The Emperor Palpatine is Richard Nixon and his enforcer Darth Vader is Henry Kissinger, but he breathes like JFK. Everyone — everyone — has noticed that Darth Kissinger looks like a big black sex toy, which is why I mention it. (I am a journalist. I am supposed to be observant and I certainly observed that.) Vader is, essentially, a perv Henry Kissinger. To repeat: Darth Vader is dirty and it’s not just me that thinks so. Lucas was so in denial about his filth creation he banned all sex-themed Star Wars ‘fan fiction’.

Luke is armed with knowledge of ‘the Force’ — this part is hippy — by the Gandalf-esque Jedi wizard Obi-Wan Kenobi. He was played by Alec Guinness, who wailed to a friend from the set, ‘New rubbish dialogue reaches me every other day on wodges of pink paper — and none of it makes my character clear or even bearable.’ He recovered by spending his 0.25 per cent of the profits in the Connaught. Luke then battles with his father Darth Kissinger.

The most obvious problems in the films are: why can’t Imperial Stormtroopers shoot straight? Are they hippies? They shoot like hippies. Are they stoned? Why is a Republican rebellion against the evil Galactic Empire led by a woman called ‘Princess’ (Leia, the hairdresser, who is wearing hair earmuffs). Haven’t they missed something essential about a Republic?
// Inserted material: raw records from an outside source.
/-- NOT IN PRINT; OUR BOOKKEEPING.  **A TABLE WHOSE FOUR SLOT DIVERGENCES ARE BLOCK-CONSTANT IS `𝔇`-FIXED** (in-block root, `1 ≤ N`; no decay hypothesis) — the widening of
`TableDressingDefect.tableDress_eq_self_of_transversal` from divergence-FREE to divergence-BLOCK-CONSTANT slots; with `div_coProjBmAt` (a dressed slot has block-constant
divergence, §2) every table of this class is a `𝔇`-image; the converse inclusion (every `𝔇`-image is in the class) is `TableDressingIdempotent` §4. -/
theorem tableDress_eq_self_of_blockConst_div (hN : 1 ≤ N) (hr : r ∈ box (d + 1) N) {X : Tab d}
    (h₂ : ∀ (κ : Fin (d + 1)) (u x z : Fin (d + 1) → ℤ) (a b : Fib d) (p p' : Fin (d + 1) → ℤ), blk N p = blk N p' →
      ∑ β : Fin (d + 1), (X κ u β p x z a b - X κ u β (p - unitVec β) x z a b)
        = ∑ β : Fin (d + 1), (X κ u β p' x z a b - X κ u β (p' - unitVec β) x z a b))
    (h₁ : ∀ (κ' : Fin (d + 1)) (u' x z : Fin (d + 1) → ℤ) (a b : Fib d) (p p' : Fin (d + 1) → ℤ), blk N p = blk N p' →
      ∑ β : Fin (d + 1), (X β p κ' u' x z a b - X β (p - unitVec β) κ' u' x z a b)
        = ∑ β : Fin (d + 1), (X β p' κ' u' x z a b - X β (p' - unitVec β) κ' u' x z a b))
    (hL₁ : ∀ (κ : Fin (d + 1)) (u : Fin (d + 1) → ℤ) (κ' : Fin (d + 1)) (u' z : Fin (d + 1) → ℤ) (b : Fib d) (p p' : Fin (d + 1) → ℤ),
      blk N p = blk N p' →
      ∑ β : Fin (d + 1), (X κ u κ' u' p z (Sum.inl β) b - X κ u κ' u' (p - unitVec β) z (Sum.inl β) b)
        = ∑ β : Fin (d + 1), (X κ u κ' u' p' z (Sum.inl β) b - X κ u κ' u' (p' - unitVec β) z (Sum.inl β) b))
    (hL₂ : ∀ (κ : Fin (d + 1)) (u : Fin (d + 1) → ℤ) (κ' : Fin (d + 1)) (u' x : Fin (d + 1) → ℤ) (a : Fib d) (p p' : Fin (d + 1) → ℤ),
      blk N p = blk N p' →
      ∑ β : Fin (d + 1), (X κ u κ' u' x p a (Sum.inl β) - X κ u κ' u' x (p - unitVec β) a (Sum.inl β))
        = ∑ β : Fin (d + 1), (X κ u κ' u' x p' a (Sum.inl β) - X κ u κ' u' x (p' - unitVec β) a (Sum.inl β))) :
    (fun κ u κ' u' => dressKBmAt (toSite r) N (coProjBmAtK (toSite r) N (fun κ₁ u₁ => coProjBmAtK (toSite r) N (X κ₁ u₁) κ' u') κ u)) = X := by
  have e₂ : (fun κ u => coProjBmAtK (toSite r) N (X κ u)) = X := coProj_snd_eq_self_of_blockConst_div hN hr h₂
  have e₂' : ∀ κ₁ u₁, coProjBmAtK (toSite r) N (X κ₁ u₁) = X κ₁ u₁ := fun κ₁ u₁ => congrFun (congrFun e₂ κ₁) u₁
  have e₁ : (fun κ u κ' u' => coProjBmAtK (toSite r) N (fun κ₁ u₁ => X κ₁ u₁ κ' u') κ u) = X := coProj_fst_eq_self_of_blockConst_div hN hr h₁
  rw [TableDressingDefect.tableDress_eq_legs]
  funext κ u κ' u'
  simp only [e₂']
  have e₁' : coProjBmAtK (toSite r) N (fun κ₁ u₁ => X κ₁ u₁ κ' u') κ u = X κ u κ' u' :=
    congrFun (congrFun (congrFun (congrFun e₁ κ) u) κ') u'
  rw [e₁', legCo₁_eq_self_of_blockConst_div hN hr (fun z b p p' h => hL₁ κ u κ' u' z b p p' h),
    legCo₂_eq_self_of_blockConst_div hN hr (fun x a p p' h => hL₂ κ u κ' u' x a p p' h)]
import Summits.BirchSwinnertonDyer.BirchSwinnertonDyer.Theorems.UniversalToricDescentLocalTermClosedForm
import Summits.BirchSwinnertonDyer.Rank1Residual.X2.LocalDeltaCalculus
import HarnessLib

/-!
# Route UniversalToricDescent — over `ℚ`, the local term IS Greenberg–Vatsal's `d_ℓ`:
# `#H¹(kerD κ v, E[p^∞])[p] = p^{d_ℓ}`, `d_ℓ = dMultiplicity E p v` (multiplicity of `ℓ̃⁻¹` as a root of `P̃_ℓ`)

Lead prover bsd-wall-utd-p1 g10 (`--supports stmt-BirchSwinnertonDyer-20399`; bridge between the UTD lane's
closed form of the Greenberg–Vatsal Prop. (2.4) local term (`UniversalToricDescentLocalTermClosedForm`, by
reduction type and `(a_v, q_v) mod p`) and the X2 cell's LITERAL transcription of Greenberg–Vatsal's
`d_ℓ` (`Literature.…GreenbergVatsal2000.dMultiplicity W p v := rootMultiplicity ℓ̃⁻¹ (P̃_ℓ)`, with its
reduction-type calculus `X2.LocalDeltaCalculus`). For `E/ℚ`, ANY `ℤ_p`-extension `κ` of `ℚ`, and a place
`v = (ℓ)`, `ℓ ≠ p`, finitely decomposed in `κ` (`D_v ⊄ ker κ`; automatic for the cyclotomic `κ`):

* `natCard_pTorsion_subgroupH1_kerD_eq_pow_dMultiplicity` —
  **`#{f ∈ H¹(kerD κ v, E[p^∞]) : p • f = 0} = p ^ dMultiplicity E p v`**,

i.e. the `s_v` of the kernel's Σ-transport identities is `d_ℓ` ON THE NOSE — Greenberg–Vatsal's
"`𝓗_ℓ(ℚ_∞) ≅ (ℚ_p/ℤ_p)^{s_ℓ d_ℓ}`" read one prime of `ℚ_∞` at a time on the `p`-torsion (the factor `s_ℓ` =
number of primes of `ℚ_∞` above `ℓ` is the kernel's `3^{c_v}`/`p^{c_v}` place count). Assembly by the local
trichotomy: additive (`P̃ = 1`, both sides `0`), split / non-split multiplicative (`P̃ = 1 ∓ X`,
`[ℓ ≡ ±1]`), good (`P̃ = 1 − ãX + ℓ̃X²`: `0` iff `p ∤ ℓ + 1 − a_ℓ`, else `1 + [ℓ ≡ 1]`).

THEOREMS ONLY; no definition, no named fact, no `sorry`. BSD is not advanced by this file.
References: [GreenbergVatsal2000] §2 Prop. (2.4) (p. 22) and p. 27; [GreenbergLNM1716] §3 Lemma 3.3.
-/

set_option autoImplicit false
-- `…BirchSwinnertonDyer.BirchSwinnertonDyer.Theorems…` is the problem's mandated namespace (D-0017).
set_option linter.dupNamespace false

noncomputable section

open scoped Classical

namespace Summit.BirchSwinnertonDyer.BirchSwinnertonDyer.Theorems.UniversalToricDescentLocalTermClosedForm

open Function NumberField IsDedekindDomain Field WeierstrassCurve
open Literature.NumberTheory.EllipticCurves Literature.NumberTheory.EllipticCurves.GreenbergSelmer
  Literature.NumberTheory.EllipticCurves.GreenbergVatsal2000 IsDedekindDomain.HeightOneSpectrum
  Summit.BirchSwinnertonDyer.Rank1Residual.X11b Summit.BirchSwinnertonDyer.Rank1Residual.X11b.Coinv
  Summit.BirchSwinnertonDyer.Rank1Residual.Iwasawa
  Summit.BirchSwinnertonDyer.Rank1Residual.X2.LocalDeltaCalculus

variable (W : WeierstrassCurve ℚ) [W.IsElliptic] {p : ℕ} [hp : Fact p.Prime] (κ : ZpExtension ℚ p)
  {v : HeightOneSpectrum (𝓞 ℚ)}

/-- `(ℓ : 𝔽_p) = (c : 𝔽_p) ↔ p ∣ c − ℓ` for a natural number `ℓ` and an integer `c`. [folklore] -/
private theorem natCast_eq_intCast_iff (ℓ : ℕ) (c : ℤ) :
    ((ℓ : ZMod p) = (c : ZMod p)) ↔ (p : ℤ) ∣ c - ℓ := by
  rw [← Int.cast_natCast, ZMod.intCast_eq_intCast_iff_dvd_sub]

/-- **Over `ℚ` the local term of Greenberg–Vatsal's Prop. (2.4) is `d_ℓ` on the nose**: for `E/ℚ`, a
`ℤ_p`-extension `κ` of `ℚ`, and a place `v = (ℓ)` with `ℓ ≠ p` finitely decomposed in `κ`,
`#{f ∈ H¹(kerD κ v, E[p^∞]) : p • f = 0} = p ^ dMultiplicity E p v`, where `dMultiplicity E p v` is the
multiplicity of `ℓ̃⁻¹` as a root of the Euler factor `P̃_ℓ(X) mod p` (the X2 cell's transcription of GV's
`d_ℓ`). [cite: GreenbergVatsal2000, §2 Prop. (2.4) (p. 22) and p. 27] [cite: GreenbergLNM1716, §3 Lemma 3.3] -/
theorem natCard_pTorsion_subgroupH1_kerD_eq_pow_dMultiplicity (hpv : (p : 𝓞 ℚ) ∉ v.asIdeal)
    (hD : ¬ (decomp v ≤ κ.kerSubgroup)) :
    Nat.card {f : Literature.NumberTheory.EllipticCurves.subgroupH1 (kerD κ v)
        (W.geomPrimaryTorsion p) // p • f = 0} = p ^ dMultiplicity W p v := by
  -- `ℓ ≠ p` and `q_v = ℓ`
  set ℓ : ℕ := Rat.HeightOneSpectrum.natGenerator v with hℓdef
  have hℓmem : ((ℓ : ℕ) : 𝓞 ℚ) ∈ v.asIdeal := by
    have h := (Rat.HeightOneSpectrum.natGenerator_dvd_iff v).mp dvd_rfl
    rwa [← map_natCast (Rat.IsIntegralClosure.intEquiv (𝓞 ℚ)), Ideal.apply_mem_of_equiv_iff] at h
  have hℓ : Rat.HeightOneSpectrum.natGenerator v ≠ p := fun h ↦ hpv (by rw [← h]; exact hℓmem)
  rw [natCard_pTorsion_subgroupH1_kerD_eq_pow_ite W κ hpv hD, natCard_residueField_eq_natGenerator v]
  congr 1
  rcases hasGoodReductionAt_or_hasMultiplicativeReductionAt_or_hasAdditiveReductionAt v W with
    hg | hm | ha
  · -- good reduction
    rw [if_pos hg]
    by_cases hdvd : (p : ℤ) ∣ (Rat.HeightOneSpectrum.natGenerator v + 1 - W.frobeniusTraceAt v : ℤ)
    · rw [if_pos hdvd, dMultiplicity_of_hasGoodReductionAt_of_dvd hg hℓ hdvd]
      by_cases h1 : (p : ℤ) ∣ (Rat.HeightOneSpectrum.natGenerator v : ℤ) - 1
      · rw [if_pos h1, if_pos ((natCast_eq_intCast_iff _ 1).mpr (by rwa [dvd_sub_comm]) |>.trans
          (by push_cast; rfl))]
      · rw [if_neg h1, if_neg (fun h ↦ h1 ?_)]
        rw [dvd_sub_comm]
        exact (natCast_eq_intCast_iff _ 1).mp (h.trans (by push_cast; rfl))
    · rw [if_neg hdvd, (dMultiplicity_eq_zero_iff_of_hasGoodReductionAt hg hℓ).mpr hdvd]
  · -- multiplicative reduction
    rw [if_neg hm.not_hasGoodReductionAt]
    by_cases hs : W.HasSplitMultiplicativeReductionAt v
    · rw [if_pos hs, dMultiplicity_of_hasSplitMultiplicativeReductionAt hs]
      by_cases h1 : (p : ℤ) ∣ 1 - (Rat.HeightOneSpectrum.natGenerator v : ℤ)
      · rw [if_pos h1, if_pos (((natCast_eq_intCast_iff _ 1).mpr h1).trans (by push_cast; rfl))]
      · rw [if_neg h1, if_neg (fun h ↦ h1 ((natCast_eq_intCast_iff _ 1).mp (h.trans (by push_cast; rfl))))]
    · rw [if_neg hs, if_pos hm, dMultiplicity_of_hasNonsplitMultiplicativeReductionAt hm hs]
      by_cases h1 : (p : ℤ) ∣ -1 - (Rat.HeightOneSpectrum.natGenerator v : ℤ)
      · rw [if_pos h1, if_pos (((natCast_eq_intCast_iff _ (-1)).mpr h1).trans (by push_cast; rfl))]
      · rw [if_neg h1,
          if_neg (fun h ↦ h1 ((natCast_eq_intCast_iff _ (-1)).mp (h.trans (by push_cast; rfl))))]
  · -- additive reduction
    have hng : ¬ W.HasGoodReductionAt v := ha.not_hasGoodReductionAt
    have hnm : ¬ W.HasMultiplicativeReductionAt v := fun h ↦ h.not_hasAdditiveReductionAt ha
    have hns : ¬ W.HasSplitMultiplicativeReductionAt v := fun h ↦ hnm h.hasMultiplicativeReductionAt
    rw [if_neg hng, if_neg hns, if_neg hnm, dMultiplicity_of_hasAdditiveReductionAt ha]

end Summit.BirchSwinnertonDyer.BirchSwinnertonDyer.Theorems.UniversalToricDescentLocalTermClosedForm

end
import Summits.HubbardSuperconductivity.HubbardSuperconductivity.Theorems.AnisotropyChordTransferFibre3RowCXSCells
import Summits.HubbardSuperconductivity.HubbardSuperconductivity.Theorems.AnisotropyChordTransferFibre3L2TCellRB064N19305

/-!
# Route `AnisotropyChord` / H0 rotor rung, LEVEL 2 row C (KT-2b), t-BLOCK `64 ≤ L ≤ 95`: the X-sum bracket of the column `ν ∈ [19305, 20077]/10⁶`

The L-uniform bracket of the positive Parseval sum of the phase-defect moment on p2's block cell `L2.N1.tcRB064N19305` (window `K = 16`, `T = 964/100000`,
the column's certified totals `θ⁴S₂ ≤ 1578221793/250000000`, `θ⁴T10 ≤ 3907810619/1000000000`): ★ `xsTB064N19305` : `RowC.xsCellCheck 64 … (498/100) = true` — for every
`L ≥ 64` and every `ν` in the column, `XSn(L, νθ²) ≤ 498/100` (`RowC.xs_cell_sound`; exact-ℚ mirror value 4.9531; at `L₀ = 128`, `K = 32` the
same column has ≈ 4.1); one kernel `decide`; shared by all row-C cells `…RowCTFB064N19305C…` of this column.
Prover seat `hubbard-h0-rotor-p1` g32 (route lead; ruling R4-b); helper for piece A = stmt-HubbardSuperconductivity-23918 of rung 19089
(`--supports`, helper class).  Nothing here proves superconductivity in the Hubbard model; one kernel-certified piece of ONE
conditional reduction (the GM₃ ∀L certificate, Level-2 row C = KT-2b on the t-blocks `48 ≤ L < 128`, route-lead ruling R1); the rotor TARGET as
originally worded stays FALSE (g15 verdict).  Mathlib + the tree only; no sorry.  Generated by p1 g32 scratch/rowcT/mkfilesT.py.
-/

set_option linter.dupNamespace false
set_option autoImplicit false

open Literature.Analysis.ValidatedNumerics

namespace Summit.HubbardSuperconductivity.HubbardSuperconductivity.Theorems.AnisotropyChord.Transfer.Fibre3.L2.KT2b

open L2.N1

/-- ★ the X-sum bracket of the block column `tcRB064N19305`: `XSn ≤ 498/100` for all `L ≥ 64`, `ν ∈ [19305, 20077]/10⁶`. -/
theorem xsTRB064N19305 :
    RowC.xsCellCheck tcRB064N19305.L0 tcRB064N19305.n1 tcRB064N19305.n2 tcRB064N19305.νd tcRB064N19305.Tn tcRB064N19305.Td 1000000 tcRB064N19305.bS2.2 tcRB064N19305.bT10.2 ((249 : ℚ) / 50) = true := by
  decide +kernel

end Summit.HubbardSuperconductivity.HubbardSuperconductivity.Theorems.AnisotropyChord.Transfer.Fibre3.L2.KT2b
import Mathlib
import Literature.Computability.AlgebraicComplexity.DeterminantalComplexity
import Literature.Computability.AlgebraicComplexity.LandsbergRessayreNormalForm
import Summits.ValiantsHypothesis.ValiantsHypothesis.Theorems.GrenetZeonTwoDimCoefficientsStubUnitDichotomy

/-!
# Crux `GrenetZeon.TwoDimCoefficients` (stmt-ValiantsHypothesis-8062), line `dim2_cases` —
# by-product: `dc(c·(per_n + K)²) ≥ n²/2`

The square pair `per_n = (1/4K)[(per_n + K)² − (per_n − K)²]` (this seat's
`GrenetZeonTwoDimCoefficientsSquareInstance.lean`, `UNIT-CASE-NOTE.md`) is the instance of the crux on
which the Hessian-of-`det A` test is void (every zero of a square is a rank-`≤ 1` point of its
Hessian).  val-width-8062-p3's ISOTROPY theorem `sq_le_two_mul_of_det_eq_C_add_perPoly_mul`
(`GrenetZeonTwoDimCoefficientsStubUnitDichotomy.lean`, p580672: `det A = c + per_n·q`, `c ≠ 0`, `q ≠ 0`,
`n ≥ 3` ⇒ `n² ≤ 2m`, by a kernel plane of `A` at a singular point on which the zero-free `per_n` is
constant, hence totally isotropic for a non-degenerate `Hess per_n`) is blind to powers, so it settles
that instance: **every affine `m × m` matrix whose determinant is `c·(per_n + K)²` (`c, K ≠ 0`,
`n ≥ 3`) has `n² ≤ 2m`** — a Mignon–Ressayre-strength lower bound for the SQUARE of the shifted
permanent (`sq_le_two_mul_of_hasDetRepr_sq_shift`), although Mignon–Ressayre's own argument says
nothing there.  Credit: the theorem doing the work is p3's; this file is the one-line instantiation.

HONEST FRAMING: a quadratic determinantal-complexity bound for one explicit VNP-ish polynomial; it
does not bear on `VP ≠ VNP`.

References: T. Mignon, N. Ressayre, Int. Math. Res. Not. 2004:79, Thm. 1.1; J. von zur Gathen,
*Permanent and determinant*, Linear Algebra Appl. 96 (1987) (linear subspaces in determinantal
hypersurfaces).
-/

-- single-conjunct layout `Summits/ValiantsHypothesis/ValiantsHypothesis`: the duplicated namespace
-- component is mandated by the tree.
set_option linter.dupNamespace false

noncomputable section

namespace Summit.ValiantsHypothesis.ValiantsHypothesis.Cruxes.TwoDimCoefficients.DimTwoCases

open MvPolynomial Matrix
open Literature.Computability.AlgebraicComplexity

/-- **`dc(c·(per_n + K)²) ≥ n²/2`.**  If `c·(per_n + K)²` (`c, K ≠ 0`, `n ≥ 3`) is the determinant
of an `m × m` matrix of affine linear forms, then `n² ≤ 2m`. [folklore] -/
theorem sq_le_two_mul_of_hasDetRepr_sq_shift {n m : ℕ} (hn : 3 ≤ n) {c K : ℂ} (hc : c ≠ 0)
    (hK : K ≠ 0) (h : HasDetRepr (C c * (perPoly (Fin n) ℂ + C K) ^ 2) m) : n ^ 2 ≤ 2 * m := by
  obtain ⟨k, rfl⟩ : ∃ k, n = k + 3 := ⟨n - 3, by omega⟩
  obtain ⟨A, hA, hdet⟩ := h
  have hdet' : A.det = C (c * K ^ 2) +
      perPoly (Fin (k + 3)) ℂ * (C (2 * c * K) + C c * perPoly (Fin (k + 3)) ℂ) := by
    rw [hdet, map_mul, map_pow, map_mul, map_mul, map_ofNat]
    ring
  refine sq_le_two_mul_of_det_eq_C_add_perPoly_mul A hA (mul_ne_zero hc (pow_ne_zero 2 hK)) ?_ hdet'
  intro h0
  have h1 := congrArg constantCoeff h0
  rw [map_add, constantCoeff_C, map_mul, constantCoeff_C,
    constantCoeff_perPoly ℂ (show 1 ≤ k + 3 by omega), mul_zero, add_zero, map_zero] at h1
  exact mul_ne_zero (mul_ne_zero two_ne_zero hc) hK h1

/-- The same bound in `dc` form: `n² ≤ 2 · dc(c·(per_n + K)²)`. [folklore] -/
theorem sq_le_two_mul_determinantalComplexity_sq_shift {n : ℕ} (hn : 3 ≤ n) {c K : ℂ} (hc : c ≠ 0)
    (hK : K ≠ 0) :
    n ^ 2 ≤ 2 * determinantalComplexity (C c * (perPoly (Fin n) ℂ + C K) ^ 2) := by
  have hne : {M : ℕ | HasDetRepr (C c * (perPoly (Fin n) ℂ + C K) ^ 2) M}.Nonempty :=
    exists_hasDetRepr_holds _
  exact sq_le_two_mul_of_hasDetRepr_sq_shift hn hc hK (Nat.sInf_mem hne)

end Summit.ValiantsHypothesis.ValiantsHypothesis.Cruxes.TwoDimCoefficients.DimTwoCases

end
Why does the evil Galactic Empire’s greatest weapon, the Death Star — or ‘flying pillbox’ — have a hole large enough to accommodate enemy missiles next to its main power source? I am not an engineer and even I wouldn’t do something that stupid, particularly if I worked for Darth Kissinger. Also — why isn’t the Millennium Falcon called the Millennium Pigeon? Quibbles. Star Wars made $33 billion because you can understand it in Russian when you can’t speak Russian. I saw the sixth Star Wars movie, Revenge of the Sith, in Kiev, where I was reporting on the Eurovision Song Contest. (I say this not to enlighten you about anything in particular, but to make the editor of this magazine jealous.) It was completely in Russian and in a scene between Anakin Skywalker (the youthful Kissinger) and Padmé Amidala, his unlucky wife, she said, ‘I don’t know you anymore, Anakin.’ I don’t know how I knew she said that because I don’t understand Russian. But I did. And when I returned to London I watched the film in English, just to check. And she did say, ‘I don’t know you anymore, Anakin.’ That everyone lands on the planet of the teddy bears at the end is not a mistake, although Darth Kissinger probably was. Star Wars taught Hollywood to make children’s films for adults and never stop. There are no action figures of the cast of Chinatown, and there never will be.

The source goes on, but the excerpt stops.